[Opening PROVIDED MATERIAL section]

import Literature.AnabelianGeometry.EtaleTheta.FreeProfinitePermBasis
import HarnessLib

/-!
# Shadows in a profinite completion — a small toolkit (generic; used by the ROUTE-PBF P-chain)

For a group `D`, its profinite completion `D̂ = profiniteCompletion D` is the limit of `D/M` over finite-index normal
`M ⊴ D`; `shadow M x := x.val M ∈ D/M` is the `M`-coordinate.  THEOREMS [cite: RibesZalesskii2010, §3.2]:
closed/open fibres of `shadow M` (stated WITHOUT any topology instance on the quotients), separation
(`eq_of_forall_shadow_eq`), the ENDGAME lemma `mem_of_forall_exists_shadow_eq` («a closed `C` meeting every `M`-shadow of
`γ` contains `γ`», i.e. `⋂_M C·K_M = C`, by compactness), completed homomorphisms `mapHat φ` with `mapHat_toCompletion`,
`mapHat_comp_apply`, `shadow_mapHat` (the `M'`-shadow of `φ̂ x` is the image of the `φ⁻¹M'`-shadow of `x`),
`shadow_eq_of_mapHat_eq`, triviality/identity/isomorphism maps, `η` injective/surjective for FINITE groups, injectivity and
range of `mapHat ι` for an injective `ι` with finite-index range (from the LANDED comparison
`profiniteCompletionMap_subtype_injective_and_range`), and EXACTNESS `mem_closure_ker_of_mapHat_eq_one` of
`ker φ → E → P` after completion for finite `P`.  Namespace of the P-chain (`…SettingModel.TreeFree`) for by-name use there.

HONEST FRAMING. Classical profinite group theory (free profinite groups as completions of free groups, free profinite
products of finite groups as completions of free products); theorems only, no named-fact hypothesis; the four candidate `Prop`s of
`FreeProfinitePermBasis.lean` are all PROVED in this packet (`_holds`); no (E)-class module and no `SettingModel*` file is
imported; nothing of [EtTh]/[IUTchII]/[IUTchIII] in print is asserted; CELL hextΔ/hΘ UNDECIDED-AT-MODEL; no side is taken on
[IUTchIII] Cor. 3.12; nothing here says abc is proved or refuted.  abc-iut cell, programme P-L2, rung (L3′), ROUTE-PBF,
P-chain (seat abc-iut-w6-d081 GEN 23; v3 GEN 24); desk: PL3-TREEFREE (abc-iut-L6-t19 g22) + PL3-PBF-READ (this seat).
-/

noncomputable section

[Closing PROVIDED MATERIAL section]

WORK INSTRUCTIONS
If a line in the entries above contains "FreeProfinitePermBasis", report it.

TASK ANSWER
import Literature.AnabelianGeometry.EtaleTheta.FreeProfinitePermBasis
`FreeProfinitePermBasis.lean` are all PROVED in this packet (`_holds`); no (E)-class module and no `SettingModel*` file is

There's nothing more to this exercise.